Upon the acquisition of all or substantially all of the Company’s assets;

Upon the merger or consolidation of the Company with any other person, other than a merger or consolidation (i) pursuant to which the voting securities of the Company outstanding immediately prior to such merger or consolidation continue to represent at least a majority of the combined voting power of the securities of the Company, the surviving entity or any parent company outstanding immediately after such merger or consolidation or (ii) that is effected solely to implement a recapitalization of the Company in which no person is or becomes the owner of securities representing 25% or more of the combined voting power of the Company’s then outstanding securities; or

Upon the liquidation or dissolution of the Company (with approval of the stockholders).

Termination by Death or Disability

In the event of death or disability, executives receive no payment other than through life insurance or disability insurance available to salaried employees generally. Subject to the terms of the applicable award agreements, (i) performance-based restricted stock unit awards with performance-based vesting terms that are based on the Company’s achievement of a minimum AOP target over a specified period that have met the performance-based AOP trigger and (ii) retention-based restricted stock unit awards will generally become issuable in the event of disability or death. The performance-based equity awards made since 2017, which provide for vesting based in whole or in part upon total shareholder return metrics, provide for partial vesting in the event of the death or disability of the recipient for each completed fiscal year in the three-year performance period, subject to the terms of the award agreements.

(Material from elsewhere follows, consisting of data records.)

/-- `‖(k mⁿ)⁻¹‖ ≤ (k (Re m)ⁿ)⁻¹` for `k > 0` on the sector (`‖m‖ ≥ Re m > 0`). [folklore] -/
theorem norm_inv_const_mul_pow_le (hm : 0 < m.re) {k : ℝ} (hk : 0 < k) (n : ℕ) :
    ‖((k : ℂ) * m ^ n)⁻¹‖ ≤ (k * m.re ^ n)⁻¹ := by
  rw [norm_inv, norm_mul, Complex.norm_real, Real.norm_of_nonneg hk.le, norm_pow]
  refine inv_anti₀ (by positivity) ?_
  gcongr
  exact Complex.re_le_norm m

/-- `‖(mⁿ)⁻¹‖ ≤ ((Re m)ⁿ)⁻¹` on the sector. [folklore] -/
theorem norm_inv_pow_le (hm : 0 < m.re) (n : ℕ) : ‖(m ^ n)⁻¹‖ ≤ (m.re ^ n)⁻¹ := by
  have h := norm_inv_const_mul_pow_le hm one_pos n
  simpa using h

/-- **The real part of `(4m²)⁻¹` is bounded below on the sector**: `Re (4m²)⁻¹ ≥ 3/(25 (Re m)²)`
(`Re w⁻¹ = Re w/‖w‖²`, `Re(m²) ≥ (3/4)ρ²`, `‖m‖⁴ ≤ (25/16)ρ⁴`). [folklore] -/
theorem re_inv_four_mul_sq_ge (hm : 0 < m.re) (hsec : |m.im| ≤ m.re / 2) :
    3 / (25 * m.re ^ 2) ≤ ((4 : ℂ) * m ^ 2)⁻¹.re := by
  have hm0 : m ≠ 0 := ne_zero_of_sector hm
  have h1 : ((4 : ℂ) * m ^ 2).re = 4 * (m ^ 2).re := by simp [Complex.mul_re]
  have h2 : Complex.normSq ((4 : ℂ) * m ^ 2) = 16 * ‖m‖ ^ 4 := by
    rw [← Complex.sq_norm, norm_mul, norm_pow, Complex.norm_ofNat]; ring
  rw [Complex.inv_re, h1, h2]
  have h3 := re_sq_ge_of_sector hsec
  have h4 := norm_sq_le_of_sector hsec
  have h5 : ‖m‖ ^ 4 ≤ 25 / 16 * m.re ^ 4 := by nlinarith [norm_nonneg m, sq_nonneg ‖m‖]
  have h6 : 0 < ‖m‖ ^ 4 := by have := norm_pos_of_sector hm; positivity
  rw [div_le_div_iff₀ (by positivity) (by positivity)]
  nlinarith [h3, h5, sq_nonneg m.re]

end Sector

/-! ### The quadratic form `ζ·ζ (4m²)⁻¹` on the admissible set -/

section QuadForm

variable {m : ℂ}

/-- The complex displacement `ζ = cx z - c` has `ζ·ζ = ‖z‖² + E` with
`‖E‖ ≤ 2‖z‖‖c‖ + ‖c‖²` (bilinearity and Cauchy–Schwarz). [folklore] -/
theorem norm_cdot_shift_sub_le (z : (EuclideanSpace ℝ ι)) (c : (EuclideanSpace ℂ ι)) :
    ‖cdot (complexify z - c) (complexify z - c) - ((‖z‖ ^ 2 : ℝ) : ℂ)‖ ≤
      2 * ‖z‖ * ‖c‖ + ‖c‖ ^ 2 := by
  have e : cdot (complexify z - c) (complexify z - c) - ((‖z‖ ^ 2 : ℝ) : ℂ) =
      -(2 * cdot (complexify z) c) + cdot c c := by
    rw [cdot_sub_left, cdot_comm (complexify z) (complexify z - c), cdot_comm c (complexify z - c),
      cdot_sub_left, cdot_sub_left, cdot_complexify_self, cdot_comm c (complexify z)]
    ring
  rw [e]
  calc ‖-(2 * cdot (complexify z) c) + cdot c c‖
      ≤ ‖-(2 * cdot (complexify z) c)‖ + ‖cdot c c‖ := norm_add_le _ _
    _ = 2 * ‖cdot (complexify z) c‖ + ‖cdot c c‖ := by
        rw [norm_neg, norm_mul, Complex.norm_ofNat]
    _ ≤ 2 * (‖complexify z‖ * ‖c‖) + ‖c‖ * ‖c‖ :=
        add_le_add (mul_le_mul_of_nonneg_left (norm_cdot_le _ _) (by norm_num)) (norm_cdot_le _ _)
    _ = 2 * ‖z‖ * ‖c‖ + ‖c‖ ^ 2 := by rw [norm_complexify]; ring

/-- **The displacement is at most `‖z‖ + (3/2)ρ` in norm** on the admissible set. [folklore] -/
theorem norm_shift_le (hm : 0 < m.re) (hsec : |m.im| ≤ m.re / 2) {c : (EuclideanSpace ℂ ι)} (hc : ‖c‖ ≤ ‖m‖)
    (z : (EuclideanSpace ℝ ι)) :
    ‖complexify z - c‖ ≤ ‖z‖ + 3 / 2 * m.re :=
  calc ‖complexify z - c‖ ≤ ‖complexify z‖ + ‖c‖ := norm_sub_le _ _
    _ ≤ ‖z‖ + 3 / 2 * m.re := by
        rw [norm_complexify]
        exact add_le_add le_rfl (hc.trans (norm_le_of_sector hm hsec))

/-- **Lower bound for the real part of the quadratic form** on the admissible set:
`Re (ζ·ζ (4m²)⁻¹) ≥ (3/50) ‖z‖²/ρ² - 2`, `ρ = Re m` — the Gaussian `exp(-ζ·ζ/4m²)` keeps a
definite fraction of its real decay (Lemarié-Rieusset 2016, proof of Thm. 9.12, p. 262:
"`Re(Z²) ≥ -γ² + (1/(1+γ²)) (Re z)²/(ν Re τ)`"). [cite: LemarieRieusset2016, Thm. 9.12 (proof, p. 262)] -/
theorem re_quadForm_ge (hm : 0 < m.re) (hsec : |m.im| ≤ m.re / 2) {c : (EuclideanSpace ℂ ι)} (hc : ‖c‖ ≤ ‖m‖)
    (z : (EuclideanSpace ℝ ι)) :
    3 * ‖z‖ ^ 2 / (50 * m.re ^ 2) - 2 ≤
      (cdot (complexify z - c) (complexify z - c) * ((4 : ℂ) * m ^ 2)⁻¹).re := by
  set ρ : ℝ := m.re with hρ
  set μ : ℂ := ((4 : ℂ) * m ^ 2)⁻¹ with hμ
  set Q : ℂ := cdot (complexify z - c) (complexify z - c) with hQ
  set E : ℂ := Q - ((‖z‖ ^ 2 : ℝ) : ℂ) with hE
  have hnm : 0 < ‖m‖ := norm_pos_of_sector hm
  have hρm : ρ ≤ ‖m‖ := Complex.re_le_norm m
  -- the pieces
  have hEn : ‖E‖ ≤ 2 * ‖z‖ * ‖m‖ + ‖m‖ ^ 2 :=
    (norm_cdot_shift_sub_le z c).trans (by nlinarith [norm_nonneg c, norm_nonneg z, hc])
  have hμn : ‖μ‖ ≤ (4 * ‖m‖ ^ 2)⁻¹ := by
    rw [hμ, norm_inv, norm_mul, Complex.norm_ofNat, norm_pow]
  have hμre : 3 / (25 * ρ ^ 2) ≤ μ.re := re_inv_four_mul_sq_ge hm hsec
  -- `Re (Q μ) = ‖z‖² Re μ + Re (E μ)`
  have hsplit : (Q * μ).re = ‖z‖ ^ 2 * μ.re + (E * μ).re := by
    have : Q = ((‖z‖ ^ 2 : ℝ) : ℂ) + E := by rw [hE]; ring
    rw [this, add_mul, Complex.add_re, Complex.re_ofReal_mul]
  have hEμ : -(‖E‖ * ‖μ‖) ≤ (E * μ).re := by
    have h := Complex.abs_re_le_norm (E * μ)
    rw [norm_mul] at h
    exact (abs_le.1 h).1
  -- `‖E‖ ‖μ‖ ≤ ‖z‖/(2ρ) + 1/4`
  have hEμ' : ‖E‖ * ‖μ‖ ≤ ‖z‖ / (2 * ρ) + 1 / 4 := by
    calc ‖E‖ * ‖μ‖ ≤ (2 * ‖z‖ * ‖m‖ + ‖m‖ ^ 2) * (4 * ‖m‖ ^ 2)⁻¹ :=
          mul_le_mul hEn hμn (norm_nonneg _) (by positivity)
      _ = ‖z‖ / (2 * ‖m‖) + 1 / 4 := by field_simp; ring
      _ ≤ ‖z‖ / (2 * ρ) + 1 / 4 := by gcongr
  -- `‖z‖² Re μ ≥ (3/25) ‖z‖²/ρ²`
  have hmain : 3 / (25 * ρ ^ 2) * ‖z‖ ^ 2 ≤ ‖z‖ ^ 2 * μ.re := by
    rw [mul_comm]; exact mul_le_mul_of_nonneg_left hμre (sq_nonneg _)
  -- the elementary inequality `X/2 ≤ (3/50) X² + 7/4`, `X = ‖z‖/ρ`
  set X : ℝ := ‖z‖ / ρ with hX
  have hX0 : 0 ≤ X := by positivity
  have hzX : ‖z‖ = X * ρ := by rw [hX]; field_simp
  have helem : X / 2 ≤ 3 / 50 * X ^ 2 + 7 / 4 := by nlinarith [sq_nonneg (X - 25 / 6)]
  rw [hsplit]
  have e1 : 3 * ‖z‖ ^ 2 / (50 * ρ ^ 2) = 3 / 50 * X ^ 2 := by rw [hzX]; field_simp
  have e2 : 3 / (25 * ρ ^ 2) * ‖z‖ ^ 2 = 3 / 25 * X ^ 2 := by rw [hzX]; field_simp
  have e3 : ‖z‖ / (2 * ρ) = X / 2 := by rw [hzX]; field_simp
  rw [e1]
  rw [e2] at hmain
  rw [e3] at hEμ'
  linarith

In the event of termination by death or disability, the executive or his or her estate will receive his or her bonus to the extent earned.

Termination by Retirement

Executives were eligible to participate in the Company’s Pension Plan until December 31, 2007, the effective date of the plan’s “freeze.” None of the Named Executive Officers was eligible for normal retirement, and none of the Named Executive Officers accrued service under the Pension Plan beyond December 31, 2007. Employees are eligible for normal retirement when they have worked for the Company for at least five years and reached age 65 and are eligible for early retirement when they have worked for the Company for at least 10 years and reached age 59-1/2. Pension benefits are described under “PENSION PLANS” below. Subject to the terms of the applicable award agreements, performance-based restricted stock unit awards with performance-based vesting terms that are based on the Company’s achievement of a minimum AOP target over a specified period that have met the performance-based AOP trigger will generally become issuable in the event of retirement. The performance-based equity awards made since 2017, which provide for vesting based in whole or in part upon total shareholder return metrics, provide for partial vesting in the event of the retirement of the recipient for each completed fiscal year in the three-year performance period. Retention-based restricted stock unit awards will be forfeited in the event of retirement before their vesting date.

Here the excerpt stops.